Russia has to return to a spirit of cooperation and mutual security. At that point, a reassessment might be done.
But if there are constant efforts to violate the Treaty in order to gain a military advantage, and to use the Treaty to target rather than to observe, then it does not make sense. Such a behavior tells the U.S. and its allies that Russia has malign intentions.
Do you understand some of the concerns of European NATO states? For them the Open Skies Treaty is an important trust-building tool with Russia, but also an intelligence gathering tool.
First of all, the Open Skies Treaty is understood to be a confidence-building tool. But it isn’t doing that. As a result, for the safety of our country and of our allies, we had to take action to return Russia back into the spirit and letter of the Treaty.
We do understand that the Treaty is important for our allies. Therefore, I have talked to them about it. But they also understand that the U.S. is not going to simply put up with dangerous practices by Russia, which threaten them as well.
As a result, we had to take action based upon the trends that we are seeing. To ignore those trends could potentially be leading to a conflict in the future. We really want to avoid that.
Taking up a different topic, I would like to ask you about the U.S. position on the failed reappointments of the four OSCE leadership positions, including the Secretary General. Do you fear a leadership vacuum at the head of the OSCE?
The U.S. endorsed extending the terms of all four incumbent OSCE Heads of Institutions. This would best ensure leadership stability at the OSCE during the challenges of the COVID-19 pandemic. Unfortunately, as you know, consensus among all 57 States was not possible.
The Albanian Chairmanship also tried to secure a temporary extension for all four leadership positions, just to keep them in office until after the OSCE Ministerial Council meeting, scheduled to take place in Tirana in December. Unfortunately, this effort also failed and the leadership had to step down at the end of their terms on July 18.
We look forward to supporting the Albanian Chair’s efforts to identify and appoint new qualified leaders who are committed to the principles of the Helsinki Final Act and who can work with States to address States’ security interests across the OSCE region.

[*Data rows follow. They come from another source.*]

open Literature.MathematicalPhysics.KineticTheory.HeatConduction
open Literature.Probability.Process Literature.Analysis.ODE Literature.Analysis.Calculus OscillatorChain
open Literature.MathematicalPhysics.KineticTheory

variable {N : ℕ}

section One

variable {ω₂ lam β γ : ℝ} (hω : 0 < ω₂) (hl : 0 ≤ lam) (hβ : 0 < β) (hγ : 0 < γ)
  (hN : 0 < N) {TL₀ TR₀ : ℝ} (hL : 0 < TL₀) (hR : 0 < TR₀)
include hω hl hβ hγ hN hL hR
import Literature.Analysis.FluidPDE.NSLerayHopfSereginStability
import Literature.Analysis.FluidPDE.NSLerayHopfSereginWeakTrace
import Literature.Analysis.FluidPDE.LocalLerayWeakTrace
import Literature.Analysis.FluidPDE.LocalLerayViscosityScaling
import Literature.Analysis.FluidPDE.MildL3RestartAveraging
import HarnessLib

/-!
# Seregin's theorem: the current leaves of the decomposition (`seregin_blowup_profile` from
E, W, K₃, L, B; `seregin_L3_blowup_mild` with Thm. 15.1 (C) and Thm. 15.4 in addition)

Analysis/FluidPDE proof file (no new definitions, no new named facts): the state of the DAG of the
tree's decomposition of Seregin's theorem (Lemarié-Rieusset 2016, Thm. 15.5, PDF pp. 570–573 of
doi:10.1201/b19556 = Seregin 2012, Comm. Math. Phys. 312, Thm. 1.1), obtained by composing the
proved reductions with the discharged inputs:

* `mild_L3_restart` is proved (`mild_L3_restart_holds`, `MildL3RestartAveraging.lean`);
* `leray_solution_weak_trace` is proved (`leray_solution_weak_trace_holds` below, from
  `IsLocalLeraySolution.exists_weak_trace`, `LocalLerayWeakTrace.lean`: weak traces in `L²_loc` of
  local Leray solutions at every positive time);
* `leray_solution_exists_ae_eq_kato` ← **E** `leray_solution_exists_of_memLp_three`,
  **W** `leray_solution_ae_eq_kato` (`leray_solution_exists_ae_eq_kato_of_leray_theory`,
  `LocalLerayViscosityScaling.lean`);
* `kato_trace_memLp_three` ← `leray_solution_exists_ae_eq_kato`, `leray_solution_weak_trace`
  (`kato_trace_memLp_three_of_weak_trace`, `NSLerayHopfSereginWeakTrace.lean`), hence ← **E**, **W**
  (`kato_trace_memLp_three_of_leray_theory` below; the sibling route of
  `NSLerayHopfSereginTraceProofs.lean` through the Riesz representation theorem
  `riesz_L3_of_testField_bound` is thereby bypassed);
* `leray_solution_L3_weak_stability` ← **K₃** `jia_sverak_leray_weak_stability`,
  **L** `rusin_sverak_stability_of_singularities`,
  **B** `isRegularPoint_of_eLpNorm_parabolicCylinder_lt_top`
  (`leray_solution_L3_weak_stability_of_compactness`, `NSLerayHopfSereginStability.lean`);
* `seregin_blowup_profile` ← the previous three and `mild_L3_restart`
  (`seregin_blowup_profile_of_facts`, `NSLerayHopfSereginProfileProofs.lean`).

Hence (this file) `seregin_blowup_profile_of_leray_theory : E → W → K₃ → L → B →
seregin_blowup_profile`, and, with `lemarieRieusset_backward_uniqueness` (Thm. 15.4) and
`lemarieRieusset_singular_point_of_blowup` (Thm. 15.1 (C)), the corresponding forms of
`seregin_regular_of_liminf_L3` and of `seregin_L3_blowup_mild` (through which **ns.S08**
`seregin_L3_blowup` is proved). The five remaining named facts are results of the
Caffarelli–Kohn–Nirenberg / Lemarié-Rieusset / Jia–Šverák local theory at unit viscosity
(**E**: existence of local Leray solutions for `L³` data; **W**: weak–strong uniqueness; **K₃**:
`L³` compactness with traces; **L**: stability of singularities; **B**: backward-cylinder
regularity).

## References

* P. G. Lemarié-Rieusset, *The Navier–Stokes Problem in the 21st Century* (2016),
  doi:10.1201/b19556, Thm. 15.5 and its proof, PDF pp. 570–573; Thm. 15.4; Thm. 15.1 (C).
* G. Seregin, Comm. Math. Phys. 312 (2012) = arXiv:1104.3615, Thm. 1.1.
* H. Jia, V. Šverák, SIAM J. Math. Anal. 45 (2013) = arXiv:1201.1592, proof of Thm. 1.
* K. Kang, H. Miura, T.-P. Tsai, IMRN 2021 = arXiv:1812.10509, Def. 3.1 (6), Lemma 3.4.
-/

noncomputable section

open MeasureTheory Filter Topology

namespace Literature.Analysis.FluidPDE

/-- **Discharge of `leray_solution_weak_trace`** (`NSLerayHopfSereginWeakTrace.lean`;
Kang–Miura–Tsai 2021, Def. 3.1 (6) with the remark after it and Lemma 3.4; Lemarié-Rieusset 2016,
p. 568): `IsLocalLeraySolution.exists_weak_trace` (`LocalLerayWeakTrace.lean`).
[cite: KangMiuraTsai2020, Def. 3.1 (6) with the remark after Def. 3.1, and Lemma 3.4] -/
theorem leray_solution_weak_trace_holds : leray_solution_weak_trace :=
  fun _hν _ _ _ _hv₀ _hdiv hv _T hT => hv.exists_weak_trace hT

/-- **`kato_trace_memLp_three` from E and W alone** (Lemarié-Rieusset 2016, p. 573: the `L³`
trace of a Kato solution at the final time under a `liminf` bound): `kato_trace_memLp_three_of_weak_trace`
with `leray_solution_exists_ae_eq_kato_of_leray_theory` and the discharged
`leray_solution_weak_trace_holds`. [cite: LemarieRieusset2016, proof of Thm. 15.5, p. 573] -/
theorem kato_trace_memLp_three_of_leray_theory (hE : leray_solution_exists_of_memLp_three)
    (hW : leray_solution_ae_eq_kato) : kato_trace_memLp_three :=
  kato_trace_memLp_three_of_weak_trace (leray_solution_exists_ae_eq_kato_of_leray_theory hE hW)
    leray_solution_weak_trace_holds

/-- **The blow-up profile (`seregin_blowup_profile`, steps (1)–(5) of the proof of
Lemarié-Rieusset 2016, Thm. 15.5) from the leaves E, W, K₃, L, B**:
`seregin_blowup_profile_of_facts` with `mild_L3_restart_holds`,
`leray_solution_exists_ae_eq_kato_of_leray_theory`, `kato_trace_memLp_three_of_leray_theory` and
`leray_solution_L3_weak_stability_of_compactness`.
[cite: LemarieRieusset2016, proof of Thm. 15.5, pp. 570–573] [cite: JiaSverak2013, proof of Thm. 1] -/
theorem seregin_blowup_profile_of_leray_theory (hE : leray_solution_exists_of_memLp_three)
    (hW : leray_solution_ae_eq_kato) (hK : jia_sverak_leray_weak_stability)
    (hL : rusin_sverak_stability_of_singularities)
    (hB : isRegularPoint_of_eLpNorm_parabolicCylinder_lt_top) : seregin_blowup_profile :=
  seregin_blowup_profile_of_facts mild_L3_restart_holds
    (leray_solution_exists_ae_eq_kato_of_leray_theory hE hW)
    (kato_trace_memLp_three_of_leray_theory hE hW)
    (leray_solution_L3_weak_stability_of_compactness hK hL hB)

/-- **Seregin's theorem, core form (`seregin_regular_of_liminf_L3`), from the leaves E, W, K₃,
L, B and backward uniqueness (Thm. 15.4)**: `seregin_regular_of_liminf_L3_of_profile` with
`seregin_blowup_profile_of_leray_theory`. [cite: LemarieRieusset2016, proof of Thm. 15.5, pp. 570–573] -/
theorem seregin_regular_of_liminf_L3_of_leaves (hE : leray_solution_exists_of_memLp_three)
    (hW : leray_solution_ae_eq_kato) (hK : jia_sverak_leray_weak_stability)
    (hL : rusin_sverak_stability_of_singularities)
    (hB : isRegularPoint_of_eLpNorm_parabolicCylinder_lt_top)
    (hBU : lemarieRieusset_backward_uniqueness) : seregin_regular_of_liminf_L3 :=
  seregin_regular_of_liminf_L3_of_profile (seregin_blowup_profile_of_leray_theory hE hW hK hL hB)
    hBU

/-- **Lemarié-Rieusset 2016, Thm. 15.5 (`seregin_L3_blowup_mild`, through which ns.S08
`seregin_L3_blowup` is proved) from Thm. 15.1 (C), the leaves E, W, K₃, L, B and Thm. 15.4**:
`seregin_L3_blowup_mild_of_profile` with `seregin_blowup_profile_of_leray_theory`.
[cite: LemarieRieusset2016, Thm. 15.5 and its proof, pp. 570–573] -/
theorem seregin_L3_blowup_mild_of_leaves (h1 : lemarieRieusset_singular_point_of_blowup)
    (hE : leray_solution_exists_of_memLp_three) (hW : leray_solution_ae_eq_kato)
    (hK : jia_sverak_leray_weak_stability) (hL : rusin_sverak_stability_of_singularities)
    (hB : isRegularPoint_of_eLpNorm_parabolicCylinder_lt_top)
    (hBU : lemarieRieusset_backward_uniqueness) : seregin_L3_blowup_mild :=
  seregin_L3_blowup_mild_of_profile h1 (seregin_blowup_profile_of_leray_theory hE hW hK hL hB) hBU

end Literature.Analysis.FluidPDE

end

While the U.S. would have preferred to renew, or extend the incumbents, and expressed no objections to any of the reappointments, we do not view the OSCE as being in any kind of crisis. The organization will continue. The OSCE Special Monitoring Mission to Ukraine will continue to monitor. The thirteen field missions will continue to operate. The OSCE Chairperson has issued a letter appointing Deputies to operate the four institutions with leadership vacancies. The Permanent Council will continue to meet. The diplomacy, program, and commitments of the OSCE will continue, pending new leadership selection.
As a final question, will the U.S. invite the OSCE to observe the U.S. Presidential election in November?
The U.S. has extended an invitation to ODIHR to observe the election. I personally flew to Texas to meet with election officials from across the U.S. to urge them to welcome the OSCE election observers. The U.S. has been a leading supporter of OSCE election observation efforts across the OSCE region and will continue to do so.